Date: 20th July 2025

arXiv link

Key Points

Aims:
- TiZero is an algorithm which learns to play 11 vs 11 football in Google Research Football from scratch.
- Football is a very hard problem: it includes multi-agent coordination, both long and short-term planning and non-transivity. It is both cooperative and competitive. Rewards for agents without the ball for example are extremely sparse.
How:
- Tackles large search space using a curriculum learning. The curriculum is set using the speed of the opponent, position of ball on the pitch and the position of the players (ball close to our goal = hard, close to their goal = easy).
- Tackles non-transivity, competitive and cooperativeness using self-play learning. They create a probability distribution over next agent scales linearly which biases agents which are more difficult.
Interesting implementation details:
- They implement a tweak of MAPPO called Joint-ratio Policy Optimisation. This optimised a joint policy which is the product of all the individual policies. This supposedly achieves better coordination.
- Use different observation for policy (individual) and critic (team).
- As mentioned above: utilises a curriculum.
- Two stage self-play:
  1. Challenge self-play: plays most recent agent 80% of the time, 20% an older agent
  2. Generalise self-play: plays against entire opponent pool. Opponent is sample using probability distribution given in section 4.3
- Utilises an LSTM to learn from earlier observations in episode.
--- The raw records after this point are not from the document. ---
import Mathlib
import Literature.LinearAlgebra.Matrix.BipartiteForestCofactor
import Literature.LinearAlgebra.Matrix.AdjugateRankOne
import Literature.NumberTheory.EllipticCurves.Smith2016.CongruentNumberGenusDeterminantBlocks
import Literature.NumberTheory.EllipticCurves.Smith2016.CongruentNumberRedeiDeterminantEven

/-!
# Smith's lemma `det P(A, y, z) = det (A + D_z)` for `Σ y = 0`, and the block weight `g(2d)` (row 2)

A. Smith, *The congruent numbers have positive natural density*, arXiv:1603.08479, §2.2
[Smith2016CongruentDensity] (chunk p0009 L11 – p0010 L8): for `P(A, y, z) = [[D_{y+z}, Aᵀ],[A, D_z]]`,
"we claim that the determinant of this equals `det (A + D_z)` if `Σᵢ yᵢ = 0`", and then (Table 1, row
`n ≡ 2 (4)`) "if `d | n` corresponds to `S` and `d ≡ 1 (4)`, then `det P(A, y, z)[S] = g(2d)`" — the
block weight of row 2 of Thm. 2.2.  Smith argues with even ranks of alternating matrices; here is a
proof by the adjugate calculus of `Literature/LinearAlgebra/Matrix/AdjugateRankOne` and the pointed
forest formula (`BipartiteForestCofactor`), for ANY arc weights `a` on a block `S` satisfying the
reciprocity relation `a i j + a j i = t i t j` (`i ≠ j`), `Σ_S t = 0`:

* `conj_bigN_mark_add` — `P(A, t, z)[S]` (the doubled forest matrix with marks `t + z`, roots `z`, no
  extra roots) is congruent to `N₁ + u uᵀ`, `N₁ = bigN a S 0 z z = [[0, Cᵀ],[C, D_z]]` (`C = A + D_z`),
  `u = (t·1_S ; 0)`;
* `det_bigN_mark_add_eq_det_lap` — **`det P = det N₁ = det (A + D_z)`**: with `w = (1_S; 1_S)` one has
  `u = N₁ w + v`, `v = (z·1_S; 0)` (column sums `1ᵀC = t + z` by reciprocity and `Σ_S t = 0`, row sums
  `C·1 = z`), so `uᵀ adj(N₁) u = det N₁ · (wᵀ N₁ w) + vᵀ adj(N₁) v = det N₁ · z_S + z_S · det N₁ = 0`
  (the cross terms cancel in characteristic `2`; `Σ_j z_j adj(N₁)_{jj} = z_S det N₁` is the additive
  pointing of the unmarked forest sum);
* `det_lap_legendre_eq_genusWeight_two` — for Monsky's `A` of distinct odd primes and any block `S`,
  `det (A^S + D_z) ≡ g(2 d_S) (mod 2)` (Smith's Table 1 row `n ≡ 2 (4)`, `CongruentNumberRedeiDeterminantEven`,
  re-indexed to the sub-tuple);
* `setExp_markWeight_eq_genusWeight_two` — hence, in forest form, for `Σ_S t = 0`:
  `Σ_{π ∈ Part(S)} ∏_{C} (t_C + z_C) q_z(A^C) = g(2 d_S)`.
-/

namespace Literature.NumberTheory.EllipticCurves.Smith2016
/-!
# T⁴ programme, spine node NE2 (U1a), sub-row Δ1 «NE2⁰-Dirichlet» — owner item O15-a, leaves (B)+(Bᵗ) «GAUGE-COLUMNS-TWO-LEVEL»,
# file B1: THE CELLWISE TAYLOR PLANTING of coarse scalars, whose fine gradient IS King's planted coarse gradient inside every cell
# and differs on the face-crossing bonds by MIXED second differences (torus lattice calculus)

NE2 formalisation swarm `b2b-balaban-t4-ne2-formalise-*`, LEAF PROVER 05 (gen 9); owner rulings R35 (c) / R36 (a) (journal
`CLAIMS.log` 2026-08-20 l.22128 / l.22328: «(B)+(Bᵗ) → leaf-05-g9 NOW, GO; B1 `CellTaylorPlanting` INTENT GO»).  Leaf (B) of the owner's
`RegionGaugeResolventTower.hinjK_of_local` (p238533) asks for `‖B̂_{k+1} − JpR·B̂_k‖ ≤ Cb·θ^k`, `B̂ = √(n^d)·∂_Ω G′_Ω Q′_Ωᴴ`: the fine
GRADIENT FIELD of the scalar box solution with block data against the PLANTED coarse gradient field.  The route of record (EST §G15.0 (B);
this seat's l.22313 (i)–(iv)) compares both with the fine gradient of a CELLWISE TAYLOR planting `T ψ` of the coarse solution `ψ`, then
uses the energy trick `‖∂′(ψ′ − Tψ)‖² ≤ ‖ψ′ − Tψ‖·‖D′(Tψ) − D′ψ′‖` (file B3).  THIS FILE is the torus lattice calculus of `T` (two levels
`N`, `R·N`; King's cells `par`/`rem` of `BalabanAveragedTowerModes`; scalar planting `JK0` of `ScalarBlockPlanting`, 1-form planting `JK`):

 * §1 `tw x μ = rem(x)_μ / R` (in-cell Taylor weights, `‖tw‖ ≤ 1`), `cJ = √(R^d)·R^{−d}` (King's constant), the offsets under `+e_ν`
   (`rem_add_unitVec_of_ne`, `val_rem_add_unitVec_of_face/_of_not_face`, `val_rem_of_face`);
 * §2 **`taylorJ N R M`**: `(Tψ)(x) = cJ·[ψ(par x) + Σ_μ tw_μ(x)·(ψ(par x + e_μ) − ψ(par x))]` (`taylorJ_mulVec`), `JK0_mulVec`, and
   **`norm_sq_mul_nsq_taylorJ_sub_JK0_le`**: `‖c‖²·nsq (Tψ − J₀ψ) ≤ d·nsq (∂_c ψ)` (the Taylor correction costs one coarse gradient);
 * §3 THE GRADIENT IDENTITY **`GradOp_taylorJ_sub_JK_GradOp_apply`**: on the fine bond `(x, ν)`,
   `(∂′_{R·c}(Tψ) − JK(∂_c ψ))(x,ν) = [R ∣ x_ν + 1]·cJ·R·c·Σ_{μ≠ν} tw_μ(x)·Δ²_{νμ}ψ(par x)`,
   `Δ²_{νμ}ψ(X) = ψ(X+e_ν+e_μ) − ψ(X+e_ν) − ψ(X+e_μ) + ψ(X)` — ZERO on every intra-cell bond, mixed second differences on the
   face-crossing bonds; and the norm form **`norm_sq_mul_nsq_GradOp_taylorJ_sub_le`**:
   `‖c‖²·nsq (∂′_{R·c}(Tψ) − JK(∂_c ψ)) ≤ d·R²·Hmixed c ψ` with gan24's `DirichletBoxRegularity.Hmixed c ψ = Σ_μ Σ_{ν≠μ} ‖∂_μ∂_νψ‖²`
   (for the zero-extension of a box solution, `Hmixed ≤ Σ_{Ω}|Δψ|²` by `sum_normSq_LapS_eq` — corner-free H², constant 1).

HONEST FRAMING (T4-DAG p. 1).  [folklore] lattice calculus on a finite torus, statements and constants OURS; `U = 1`; when consumed: ONE
region, ONE averaging scale, model level; (B), (Bᵗ) NOT proved here (files B2–B4); `hinjK` / W3 on boxes OPEN; NE2 (U1a) NOT proved; spine
PROVED 0/9 unchanged; NOT [B9] (3.23)–(3.27) as printed; NOT infinite volume / mass gap / Clay.  HONEST DEPENDENCY: continuum YM on T⁴ ⇐
BetaPertH ∧ nine spine estimates (0/9 proved); BetaPertH ⇐ (D1) ∧ (D4) ∧ CAP+tail; G-an2-4 gates asym, D1 and NE2/3/4.  No `sorry`.
-/

noncomputable section

open scoped BigOperators ComplexConjugate Matrix
open Finset

namespace Summit.QuantumFields.BalabanUV.T4Continuum.CellTaylorPlanting

open Literature.MathematicalPhysics.QuantumFieldTheory.Balaban1983to89.B5Prop11Plancherel (Tor fine unitVec)
open Literature.MathematicalPhysics.QuantumFieldTheory.Balaban1983to89.B5Prop11Lower (nsq nsq_nonneg)
open Literature.MathematicalPhysics.QuantumFieldTheory.Balaban1983to89.B5Action121 (sdiff shiftS GradOp GradOp_mulVec sdiff_mulVec)
open Summit.QuantumFields.BalabanUV.T4Continuum
open Literature.MathematicalPhysics.QuantumFieldTheory.Balaban1983to89.B5G183RateTorus (cpt)
open Literature.MathematicalPhysics.QuantumFieldTheory.Balaban1983to89.B5G183RateTorusW (off)
open Summit.QuantumFields.BalabanUV.T4Continuum.BalabanAveragedTowerModes (par rem par_cpt_add_off rem_cpt_add_off)
open Summit.QuantumFields.BalabanUV.T4Continuum.BalabanBlockPoincare (tileEquiv)
open Summit.QuantumFields.BalabanUV.T4Continuum.KingPairingPlantedLaw (JK)
open Summit.QuantumFields.BalabanUV.T4Continuum.BlockPairingGeometry (parT par_add_unitVec)
open Summit.QuantumFields.BalabanUV.T4Continuum.LineAveragingPairing (JK_mulVec)
open Summit.QuantumFields.BalabanUV.T4Continuum.ScalarBlockPlanting (Qavg0 JK0 star_Qavg0_apply)
open Summit.QuantumFields.BalabanUV.Beta.GAN24.DirichletBoxRegularity (Hmixed)

variable {d : ℕ} (N R : ℕ) [NeZero N] [NeZero R] (M : Fin d → ℕ) [hM : ∀ μ, NeZero (M μ)]

/-! ## §1 Weights, King's constant, offsets under a unit step -/

/-- the in-cell Taylor weight `tw_μ(x) = rem(x)_μ / R ∈ [0, 1)`. [folklore] -/
def tw (x : Tor (fine (R * N) M)) (μ : Fin d) : ℂ := ((rem N R M x μ : ℕ) : ℂ) / (R : ℂ)

/-- King's planting constant `cJ = √(R^d)·R^{−d} = R^{−d/2}`. [cite: King1986, p.664 (convention before Prop. 3.8)] [folklore] -/
def cJ (d R : ℕ) : ℂ := (((Real.sqrt ((R : ℝ) ^ d)) : ℝ) : ℂ) * ((R : ℂ) ^ d)⁻¹

omit [NeZero N] hM in
/-- `‖tw_μ(x)‖ ≤ 1`. [folklore] -/
theorem norm_tw_le_one (x : Tor (fine (R * N) M)) (μ : Fin d) : ‖tw N R M x μ‖ ≤ 1 := by
  have hR : (0 : ℝ) < R := Nat.cast_pos.mpr (Nat.pos_of_ne_zero (NeZero.ne R))
  unfold tw
  rw [norm_div, Complex.norm_natCast, Complex.norm_natCast, div_le_one hR]
  exact_mod_cast (rem N R M x μ).isLt.le

/-- `‖cJ‖²·R^d = 1`. [folklore] -/
theorem norm_cJ_sq_mul : ‖cJ d R‖ ^ 2 * (R : ℝ) ^ d = 1 := by
  have hR : (0 : ℝ) < (R : ℝ) ^ d := pow_pos (Nat.cast_pos.mpr (Nat.pos_of_ne_zero (NeZero.ne R))) d
  unfold cJ
  rw [norm_mul, norm_inv, norm_pow, Complex.norm_natCast, Complex.norm_real, Real.norm_of_nonneg (Real.sqrt_nonneg _), mul_pow,
    Real.sq_sqrt hR.le, inv_pow]
  field_simp

omit [NeZero N] hM in
/-- the other offsets are untouched by a step in direction `ν`. [folklore] -/
theorem rem_add_unitVec_of_ne {μ ν : Fin d} (h : μ ≠ ν) (x : Tor (fine (R * N) M)) :
    rem N R M (x + unitVec (fine (R * N) M) ν) μ = rem N R M x μ := by
  apply Fin.ext
  simp [rem, unitVec, h]

omit [NeZero N] hM in
/-- on the far `ν`-face the own offset is `R − 1`. [folklore] -/
theorem val_rem_of_face {ν : Fin d} {x : Tor (fine (R * N) M)} (hf : R ∣ (x ν).val + 1) : (rem N R M x ν : ℕ) = R - 1 := by
  have hR : 0 < R := Nat.pos_of_ne_zero (NeZero.ne R)
  show (x ν).val % R = R - 1
  obtain ⟨q, hq⟩ := hf
  have hq0 : 0 < q := by
    rcases Nat.eq_zero_or_pos q with h | h
    · rw [h, mul_zero] at hq; omega
    · exact h
  have e : (x ν).val = R * (q - 1) + (R - 1) := by
    obtain ⟨q', rfl⟩ : ∃ q', q = q' + 1 := ⟨q - 1, by omega⟩
    rw [Nat.add_sub_cancel]
    rw [Nat.mul_succ] at hq
    omega
  rw [e, Nat.mul_add_mod, Nat.mod_eq_of_lt (Nat.sub_lt hR one_pos)]

/-- stepping off the far face resets the own offset to `0`. [folklore] -/
theorem val_rem_add_unitVec_of_face {ν : Fin d} {x : Tor (fine (R * N) M)} (hf : R ∣ (x ν).val + 1) :
    (rem N R M (x + unitVec (fine (R * N) M) ν) ν : ℕ) = 0 := by
  have hdvd : R ∣ fine (R * N) M ν := ⟨N * M ν, by unfold fine; ring⟩
  show ((x + unitVec (fine (R * N) M) ν) ν).val % R = 0
  have e : (x + unitVec (fine (R * N) M) ν) ν = x ν + 1 := by simp [unitVec]
  rw [e, ZMod.val_add, ZMod.val_one_eq_one_mod, Nat.add_mod_mod, Nat.mod_mod_of_dvd _ hdvd]
  exact Nat.mod_eq_zero_of_dvd hf

/-- stepping inside the cell raises the own offset by one. [folklore] -/
theorem val_rem_add_unitVec_of_not_face {ν : Fin d} {x : Tor (fine (R * N) M)} (hf : ¬ R ∣ (x ν).val + 1) :
    (rem N R M (x + unitVec (fine (R * N) M) ν) ν : ℕ) = (rem N R M x ν : ℕ) + 1 := by
  have hR : 0 < R := Nat.pos_of_ne_zero (NeZero.ne R)
  have hdvd : R ∣ fine (R * N) M ν := ⟨N * M ν, by unfold fine; ring⟩
  have hR1 : R ≠ 1 := by
    intro h; subst h; exact hf (one_dvd _)
  have hne : (x ν).val % R ≠ R - 1 := by
    intro h
    apply hf
    rw [Nat.dvd_iff_mod_eq_zero, Nat.add_mod, h, Nat.one_mod_eq_one.mpr hR1, Nat.sub_add_cancel hR, Nat.mod_self]
  have hlt : (x ν).val % R + 1 < R := by
    have := Nat.mod_lt (x ν).val hR; omega
  show ((x + unitVec (fine (R * N) M) ν) ν).val % R = (x ν).val % R + 1
  have e : (x + unitVec (fine (R * N) M) ν) ν = x ν + 1 := by simp [unitVec]
  rw [e, ZMod.val_add, ZMod.val_one_eq_one_mod, Nat.add_mod_mod, Nat.mod_mod_of_dvd _ hdvd, Nat.add_mod,
    Nat.one_mod_eq_one.mpr hR1, Nat.mod_eq_of_lt hlt]

/-! ## §2 The cellwise Taylor planting -/

/-- **THE CELLWISE TAYLOR PLANTING** `T = J₀ + Σ_μ diag(tw_μ)·J₀·(S_μ − 1)`:
`(Tψ)(x) = cJ·[ψ(par x) + Σ_μ tw_μ(x)·(ψ(par x + e_μ) − ψ(par x))]` — King's piecewise-constant planting corrected by the in-cell
first-order Taylor term, so that its fine gradient inside each cell is the planted coarse gradient. [folklore] -/
def taylorJ : Matrix (Tor (fine (R * N) M)) (Tor (fine N M)) ℂ :=
  JK0 N R M + ∑ μ, Matrix.diagonal (fun x => tw N R M x μ) * JK0 N R M * (shiftS (fine N M) μ - 1)

omit [NeZero R] in
/-- `(J₀ψ)(x) = cJ·ψ(par x)`. [cite: King1986, p.664 (convention before Prop. 3.8)] [folklore] -/
theorem JK0_mulVec (ψ : Tor (fine N M) → ℂ) (x : Tor (fine (R * N) M)) : (JK0 N R M *ᵥ ψ) x = cJ d R * ψ (par N R M x) := by
  unfold JK0 cJ
  rw [Matrix.smul_mulVec, Pi.smul_apply, smul_eq_mul, mul_assoc]
  congr 1
  simp only [Matrix.mulVec, dotProduct, Matrix.conjTranspose_apply, star_Qavg0_apply]
  simp only [Qavg0, ite_mul, zero_mul]
  rw [Finset.sum_ite_eq Finset.univ (par N R M x)]
  simp

/-- `((S_μ − 1)ψ)(X) = ψ(X + e_μ) − ψ(X)`. [folklore] -/
theorem shiftS_sub_one_mulVec (μ : Fin d) (ψ : Tor (fine N M) → ℂ) (X : Tor (fine N M)) :
    ((shiftS (fine N M) μ - 1) *ᵥ ψ) X = ψ (X + unitVec (fine N M) μ) - ψ X := by
  have h := sdiff_mulVec (fine N M) 1 μ ψ X
  rw [one_mul] at h
  rw [← h]
  unfold Literature.MathematicalPhysics.QuantumFieldTheory.Balaban1983to89.B5Action121.sdiff
  rw [one_smul]

/-- **the planting formula**: `(Tψ)(x) = cJ·(ψ(par x) + Σ_μ tw_μ(x)·(ψ(par x + e_μ) − ψ(par x)))`. [folklore] -/
theorem taylorJ_mulVec (ψ : Tor (fine N M) → ℂ) (x : Tor (fine (R * N) M)) :
    (taylorJ N R M *ᵥ ψ) x
      = cJ d R * (ψ (par N R M x) + ∑ μ, tw N R M x μ * (ψ (par N R M x + unitVec (fine N M) μ) - ψ (par N R M x))) := by
  unfold taylorJ
  rw [Matrix.add_mulVec, Pi.add_apply, JK0_mulVec, Matrix.sum_mulVec, Finset.sum_apply, mul_add, Finset.mul_sum]
  congr 1
  refine Finset.sum_congr rfl fun μ _ => ?_
  rw [← Matrix.mulVec_mulVec, ← Matrix.mulVec_mulVec, Matrix.mulVec_diagonal, JK0_mulVec, shiftS_sub_one_mulVec]
  ring

/-- the Taylor correction: `(Tψ − J₀ψ)(x) = cJ·Σ_μ tw_μ(x)·(ψ(par x + e_μ) − ψ(par x))`. [folklore] -/
theorem taylorJ_sub_JK0_mulVec (ψ : Tor (fine N M) → ℂ) (x : Tor (fine (R * N) M)) :
    ((taylorJ N R M - JK0 N R M) *ᵥ ψ) x = cJ d R * ∑ μ, tw N R M x μ * (ψ (par N R M x + unitVec (fine N M) μ) - ψ (par N R M x)) := by
  rw [Matrix.sub_mulVec, Pi.sub_apply, taylorJ_mulVec, JK0_mulVec]
  ring

/-- a sum over the fine torus, tiled by cells (real-valued). [folklore] -/
theorem sum_fine_eq_sum_tile_real (g : Tor (fine (R * N) M) → ℝ) :
    ∑ x, g x = ∑ y : Tor (fine N M), ∑ j : Fin d → Fin R, g (cpt N R M y + off N R M j) := by
  rw [← Fintype.sum_equiv (tileEquiv N R M) (fun p => g (tileEquiv N R M p)) g (fun _ => rfl), Fintype.sum_prod_type]
  rfl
This gives insight about opponent strategy and helps with long term planning.
- Masks out actions which aren’t possible to reduce search space.
- Utilises reward shaping but ensure the game is still zero-sum.
- Processes each feature of the game with a separate MLP and then processes the results using a player-conditioned LSTM. This saves a bunch of compute as well as you can reuse the observations between agents.
- Random actions at start to create varied scenarios
- Utilises actor-learner distributed framework